LNP 6 (negative control), LNP 55 (placenta-tropic), LNP 97 (C12-200), and LNP 98 (DLin-MC3-DMA) were formulated with luciferase mRNA and administered to non-pregnant mice at a dose of 0.6 mg kg−1 mRNA. a, Six hours after administration, tissues (H: heart, Lu: lungs, Li: liver, K: kidneys, S: spleen) were dissected and imaged using an in vivo imaging system (IVIS). b–e, Luminescence was quantified in the (b) lungs, (c) liver, and (d) spleen which was then used to calculate (e) a spleen-to-liver ratio. Luminescence measurements are reported as the mean ± s.e.m. (n = 4 biological replicates). Ordinary two-sided, one-way ANOVAs with post hoc Student’s t tests using the Holm-Šídák correction for multiple comparisons were used to compare luminescence across treatment groups.
Source Data
Extended Data Fig. 4 Cellular LNP delivery in the spleen and placenta for industry and clinical standard LNPs in healthy and inflammation-induced pre-eclamptic mice.

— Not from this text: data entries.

/-! ### The smoothing step over sets -/

/-- **The smoothing step with cardinalities, over sets** (as `tripleT_indicator_le_smooth_card`
with `#SL` in place of `2L + 1` and `#SR ≤ 2R + 1`): the three errors of replacing the indicators of
`m ∼ M`, `n ∼ N`, `q ∼ Q` by plateau bumps are bounded by the thin-weight bounds.
[cite: BombieriFriedlanderIwaniecActa1986, §14 p. 244–245] -/
theorem tripleTS_indicator_le_smooth_card {δ : ℝ} (hδ : 0 < δ) :
    ∃ C : ℝ, 0 < C ∧ ∀ (a : ℤ) (Xm Xn Xq Xl : ℕ) (SL SR : Finset ℕ) (M N Q YM YN YQ R X : ℝ),
      0 < YM → YM ≤ M → 0 < YN → YN ≤ N → 0 < YQ → YQ ≤ Q / 2 →
      0 ≤ R → 1 ≤ X → (Xm : ℝ) ≤ X → (Xn : ℝ) ≤ X → (Xq : ℝ) ≤ X → (Xl : ℝ) ≤ X → R ≤ X →
      SL ⊆ Icc 1 Xl → SR ⊆ dyadic R →
      |(a : ℝ)| ≤ X → (∀ m ∈ bumpDiffSupport M YM, a < (m : ℤ)) → (∀ n ∈ bumpDiffSupport N YN, a < (n : ℤ)) →
      tripleTS a Xm Xn Xq (ind (dyadic M)) (ind (dyadic N)) (ind (dyadic Q)) SL SR ≤
        tripleTS a Xm Xn Xq (bumpW M YM) (bumpW N YN) (bumpW Q YQ) SL SR +
          C * X ^ δ * SL.card * (((bumpDiffSupport M YM).card : ℝ) * Xn +
            ((bumpDiffSupport N YN).card : ℝ) * Xm +
            (((bumpDiffSupport Q YQ).card : ℝ) / (Q / 2) * (Xm * Xn) +
              ((bumpDiffSupport Q YQ).card : ℝ) * (2 * R + 1))) := by
  obtain ⟨C₁, hC₁, h₁⟩ := tripleTS_le_of_thin_alpha hδ
  obtain ⟨C₃, hC₃, h₃⟩ := tripleTS_le_of_thin_gamma hδ
  refine ⟨max C₁ C₃ * 2 ^ δ, by positivity, ?_⟩
  intro a Xm Xn Xq Xl SL SR M N Q YM YN YQ R X hYM0 hYM hYN0 hYN hYQ0 hYQ hR hX hXm hXn hXq hXl hRX
    hSL hSR haX haM haN
  have hM : 0 ≤ M := hYM0.le.trans hYM
  have hN : 0 ≤ N := hYN0.le.trans hYN
  have hQ0 : 0 < Q := by linarith
  have hYQ' : YQ ≤ Q := by linarith
  have hX0 : 0 < X := by linarith
  have hXδ : 0 ≤ X ^ δ := Real.rpow_nonneg hX0.le δ
  have hSR' : SR ⊆ Icc 1 ⌊2 * R⌋₊ := hSR.trans (dyadic_subset_Icc hR)
  have hXr : ((⌊2 * R⌋₊ : ℕ) : ℝ) ≤ 2 * X := (Nat.floor_le (by positivity)).trans (by linarith)
  -- thin-α with `X' = 2X`
  have hX2 : 1 ≤ 2 * X := by linarith
  refine (tripleTS_indicator_le_split a Xm Xn Xq (bumpW M YM) (bumpW N YN) (bumpW Q YQ)
    (dyadic M) (dyadic N) (dyadic Q) SL SR).trans ?_
  have hbM : ∀ m, |bumpW M YM m| ≤ 1 := abs_bumpW_le_one hYM0 hM
  have hbN : ∀ n, |bumpW N YN n| ≤ 1 := abs_bumpW_le_one hYN0 hN
  have hiN : ∀ n, |ind (dyadic N) n| ≤ 1 := abs_ind_le_one _
  have hiQ : ∀ q, |ind (dyadic Q) q| ≤ 1 := abs_ind_le_one _
  have h2X : ∀ {t : ℝ}, t ≤ X → t ≤ 2 * X := fun h => h.trans (by linarith)
  have haX2 : |(a : ℝ)| ≤ 2 * X := h2X haX
  have hE1 : tripleTS a Xm Xn Xq (bumpW M YM - ind (dyadic M)) (ind (dyadic N)) (ind (dyadic Q)) SL SR ≤
      C₁ * (2 * X) ^ δ * (bumpDiffSupport M YM).card * SL.card * Xn :=
    h₁ a Xm Xn Xq Xl ⌊2 * R⌋₊ (bumpDiffSupport M YM) SL SR _ _ _ (2 * X) hX2 (h2X hXm) (h2X hXn) (h2X hXq)
      (h2X hXl) hXr hSL hSR' haX2 haM
      (abs_bumpW_sub_ind_le_one hYM0 hM) (fun m hm => mem_bumpDiffSupport_of_ne hYM0 hYM hm) hiN hiQ
  have hE2 : tripleTS a Xm Xn Xq (bumpW M YM) (bumpW N YN - ind (dyadic N)) (ind (dyadic Q)) SL SR ≤
      C₁ * (2 * X) ^ δ * (bumpDiffSupport N YN).card * SL.card * Xm := by
    rw [tripleTS_swap]
    exact h₁ a Xn Xm Xq Xl ⌊2 * R⌋₊ (bumpDiffSupport N YN) SL SR _ _ _ (2 * X) hX2 (h2X hXn) (h2X hXm)
      (h2X hXq) (h2X hXl) hXr hSL hSR' haX2 haN
      (abs_bumpW_sub_ind_le_one hYN0 hN) (fun n hn => mem_bumpDiffSupport_of_ne hYN0 hYN hn) hbM hiQ
  have hE3 : tripleTS a Xm Xn Xq (bumpW M YM) (bumpW N YN) (bumpW Q YQ - ind (dyadic Q)) SL SR ≤
      C₃ * X ^ δ * SL.card * ((bumpDiffSupport Q YQ).card / (Q / 2) * (Xm * Xn) +
        (bumpDiffSupport Q YQ).card * (2 * R + 1)) :=
    h₃ a Xm Xn Xq Xl (bumpDiffSupport Q YQ) SL SR _ _ _ X R (Q / 2) hX hXm hXn hXq hXl hR hRX hSL hSR
      (by positivity)
      (fun q hq => by
        have h := lt_of_mem_bumpDiffSupport hYQ0.le hYQ' hq
        linarith)
      hbM hbN (abs_bumpW_sub_ind_le_one hYQ0 hQ0.le) (fun q hq => mem_bumpDiffSupport_of_ne hYQ0 hYQ' hq)
  -- `(2X)^δ ≤ 2 X^δ`
  have h2δ : (2 * X) ^ δ ≤ 2 ^ δ * X ^ δ := by rw [Real.mul_rpow (by norm_num) hX0.le]
  set C := max C₁ C₃ with hC
  have hC₁' : C₁ ≤ C := le_max_left _ _
  have hC₃' : C₃ ≤ C := le_max_right _ _
  have hF1 : C₁ * (2 * X) ^ δ * (bumpDiffSupport M YM).card * SL.card * Xn ≤
      (C * 2 ^ δ) * X ^ δ * SL.card * (((bumpDiffSupport M YM).card : ℝ) * Xn) := by
    have h0 : 0 ≤ ((bumpDiffSupport M YM).card : ℝ) * SL.card * Xn := by positivity
    calc C₁ * (2 * X) ^ δ * (bumpDiffSupport M YM).card * SL.card * Xn
        = C₁ * (2 * X) ^ δ * (((bumpDiffSupport M YM).card : ℝ) * SL.card * Xn) := by ring
      _ ≤ C * (2 ^ δ * X ^ δ) * (((bumpDiffSupport M YM).card : ℝ) * SL.card * Xn) := by
          gcongr
      _ = (C * 2 ^ δ) * X ^ δ * SL.card * (((bumpDiffSupport M YM).card : ℝ) * Xn) := by ring
  have hF2 : C₁ * (2 * X) ^ δ * (bumpDiffSupport N YN).card * SL.card * Xm ≤
      (C * 2 ^ δ) * X ^ δ * SL.card * (((bumpDiffSupport N YN).card : ℝ) * Xm) := by
    calc C₁ * (2 * X) ^ δ * (bumpDiffSupport N YN).card * SL.card * Xm
        = C₁ * (2 * X) ^ δ * (((bumpDiffSupport N YN).card : ℝ) * SL.card * Xm) := by ring
      _ ≤ C * (2 ^ δ * X ^ δ) * (((bumpDiffSupport N YN).card : ℝ) * SL.card * Xm) := by
          gcongr
      _ = (C * 2 ^ δ) * X ^ δ * SL.card * (((bumpDiffSupport N YN).card : ℝ) * Xm) := by ring
  have h12 : (1 : ℝ) ≤ 2 ^ δ := Real.one_le_rpow (by norm_num) hδ.le
  have hF3 : C₃ * X ^ δ * SL.card * ((bumpDiffSupport Q YQ).card / (Q / 2) * (Xm * Xn) +
        (bumpDiffSupport Q YQ).card * (2 * R + 1)) ≤
      (C * 2 ^ δ) * X ^ δ * SL.card * ((bumpDiffSupport Q YQ).card / (Q / 2) * (Xm * Xn) +
        (bumpDiffSupport Q YQ).card * (2 * R + 1)) := by
    have h0 : 0 ≤ X ^ δ * SL.card * ((bumpDiffSupport Q YQ).card / (Q / 2) * (Xm * Xn) +
        (bumpDiffSupport Q YQ).card * (2 * R + 1)) := by positivity
    have hCC : C₃ ≤ C * 2 ^ δ := hC₃'.trans (by nlinarith [le_max_left C₁ C₃, hC₁.le])
    calc _ = C₃ * (X ^ δ * SL.card * ((bumpDiffSupport Q YQ).card / (Q / 2) * (Xm * Xn) +
          (bumpDiffSupport Q YQ).card * (2 * R + 1))) := by ring
      _ ≤ (C * 2 ^ δ) * (X ^ δ * SL.card * ((bumpDiffSupport Q YQ).card / (Q / 2) * (Xm * Xn) +
          (bumpDiffSupport Q YQ).card * (2 * R + 1))) := mul_le_mul_of_nonneg_right hCC h0
      _ = _ := by ring
  have key := add_le_add (add_le_add (hE1.trans hF1) (hE2.trans hF2)) (hE3.trans hF3)
  linarith [key]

To evaluate differences in biodistribution between healthy and pre-eclamptic pregnant mice,inflammation-induced pre-eclampsia was established via i.p. administration of 1 µg kg−1 lipopolysaccharide (LPS). DiD-labelled LNPs 97 and 98 were administered at an mRNA dose of 1 mg kg−1. Twelve hours later, cellular LNP delivery was evaluated in the (a–f) spleen and (g–l) placenta via flow cytometry. The percentage of DiD+ cells is reported as the mean ± s.e.m. (PBS, LNP 97, LNP 98, LPS + LNP 98: n = 4 biological replicates; LPS + LNP 97: n = 3 biological replicates). Either ordinary (a–f) or nested (g–l) two-sided, one-way ANOVAs with post hoc Student’s t tests using the Holm-Šídák correction for multiple comparisons were used to compare the percentage of DiD+ cells across treatment groups. CK7: cytokeratin 7.
Source Data
Extended Data Fig. 5 VEGF mRNA LNP 55 improves maternal weight and serum concentration of inflammatory cytokines in inflammation-induced pre-eclampsia.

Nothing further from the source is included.